→ **Working data**
import Summits.ResolutionOfSingularities.ResolutionOfSingularities.Theses.RadicialJung
import Summits.ResolutionOfSingularities.ResolutionOfSingularities.Theorems.RadicialJungCleanModelsT2CleanModelsDimLETwoOverField
import Summits.ResolutionOfSingularities.ResolutionOfSingularities.Theorems.RadicialJungCleanModelsReductionAt
import Summits.ResolutionOfSingularities.ResolutionOfSingularities.Theorems.RadicialJungCleanModelsStubStacks0BICLocus
import Summits.ResolutionOfSingularities.ResolutionOfSingularities.Theorems.RadicialJungCleanModelsCleanPatchingDefs
import Summits.ResolutionOfSingularities.ResolutionOfSingularities.Theorems.RadicialJungCleanModelsStubCleanCharts3
import Summits.ResolutionOfSingularities.ResolutionOfSingularities.Theorems.RadicialJungCleanModelsStubCleanTwoModelPatching3
import Summits.ResolutionOfSingularities.ResolutionOfSingularities.Theorems.RadicialJungCleanModelsStubCleanGlobalization3
import Summits.ResolutionOfSingularities.ResolutionOfSingularities.Theorems.RadicialJungCleanModelsStubCleanPointBlowup
import Summits.ResolutionOfSingularities.ResolutionOfSingularities.Theorems.RadicialJungCleanModelsCleanPrincipalizationOfProp44
import Summits.ResolutionOfSingularities.ResolutionOfSingularities.Theorems.RadicialJungCleanModelsCleanLU3Defectless
import Summits.ResolutionOfSingularities.ResolutionOfSingularities.Theorems.RadicialJungCleanModelsCleanLU3Abhyankar
import Summits.ResolutionOfSingularities.ResolutionOfSingularities.Theorems.RadicialJungCleanModelsCleanCharts3ZeroDim
import Summits.ResolutionOfSingularities.ResolutionOfSingularities.Theorems.RadicialJungCleanModelsStubCjs2020Cor15
import Summits.ResolutionOfSingularities.ResolutionOfSingularities.Theorems.RadicialJungCleanModelsCleanLU3ArcDischarge
import Summits.ResolutionOfSingularities.ResolutionOfSingularities.Theorems.RadicialJungCleanModelsCleanLU3ArcDiscrete
import Summits.ResolutionOfSingularities.ResolutionOfSingularities.Theorems.RadicialJungCleanModelsCleanLU3CompositeCdiv
import Summits.ResolutionOfSingularities.ResolutionOfSingularities.Theorems.RadicialJungCleanModelsCleanLU3CompositeCdivCP
import Summits.ResolutionOfSingularities.ResolutionOfSingularities.Theorems.RadicialJungCleanModelsLens5PRankTwoPort5
import Summits.ResolutionOfSingularities.ResolutionOfSingularities.Theorems.RadicialJungCleanModelsLens5TFramePDegreeC
import Summits.ResolutionOfSingularities.ResolutionOfSingularities.Theorems.RadicialJungCleanModelsLens5TFrameSepConst
import Summits.ResolutionOfSingularities.ResolutionOfSingularities.Theorems.RadicialJungCleanModelsLens5PTwoSlice
import Summits.ResolutionOfSingularities.ResolutionOfSingularities.Theorems.RadicialJungCleanModelsLens5KbarCossart
import Summits.ResolutionOfSingularities.ResolutionOfSingularities.Theorems.RadicialJungCleanModelsCcurveMain
import Summits.ResolutionOfSingularities.ResolutionOfSingularities.Theorems.RadicialJungCleanModelsCcurveMainGen
import Summits.ResolutionOfSingularities.ResolutionOfSingularities.Theorems.RadicialJungCleanModelsConeExitMorse
import Summits.ResolutionOfSingularities.ResolutionOfSingularities.Theorems.RadicialJungCleanModelsConeExitSmooth
import Literature.AlgebraicGeometry.Resolution.CossartFunctionNormalForm3
import Literature.AlgebraicGeometry.Resolution.TranscendenceDefect
import Literature.AlgebraicGeometry.Resolution.BadCurveInduction
import Literature.AlgebraicGeometry.Resolution.EmbeddedResolutionCurvesInSurfaces
import Literature.AlgebraicGeometry.Resolution.LocalBlowup
import Literature.AlgebraicGeometry.Resolution.ExcellentRings
import Summits.ResolutionOfSingularities.ResolutionOfSingularities.Theorems.RadicialJungCleanModelsCleanLU3DefectlessOfThm11
import Summits.ResolutionOfSingularities.ResolutionOfSingularities.Theorems.RadicialJungCleanModelsCleanLU3CompositeCdivCPOfThm11
import Summits.ResolutionOfSingularities.ResolutionOfSingularities.Theorems.RadicialJungCleanModelsLens5PRankTwoPort5OfThm11
import Summits.ResolutionOfSingularities.ResolutionOfSingularities.Theorems.RadicialJungCleanModelsLens5TFramePMonOfThm11
import Summits.ResolutionOfSingularities.ResolutionOfSingularities.Theorems.RadicialJungCleanModelsLens5TFrameCompositionInfOfThm11
import Summits.ResolutionOfSingularities.ResolutionOfSingularities.Theorems.RadicialJungCleanModelsKbarLUOfCossartRational
import Summits.ResolutionOfSingularities.ResolutionOfSingularities.Theorems.RadicialJungCleanModelsKbarQuasiProjectiveModel
import HarnessLib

→ **Exercise**
What is the number of lines in the data that include the word "AlgebraicGeometry"? State only that number.

→ **Task output**
6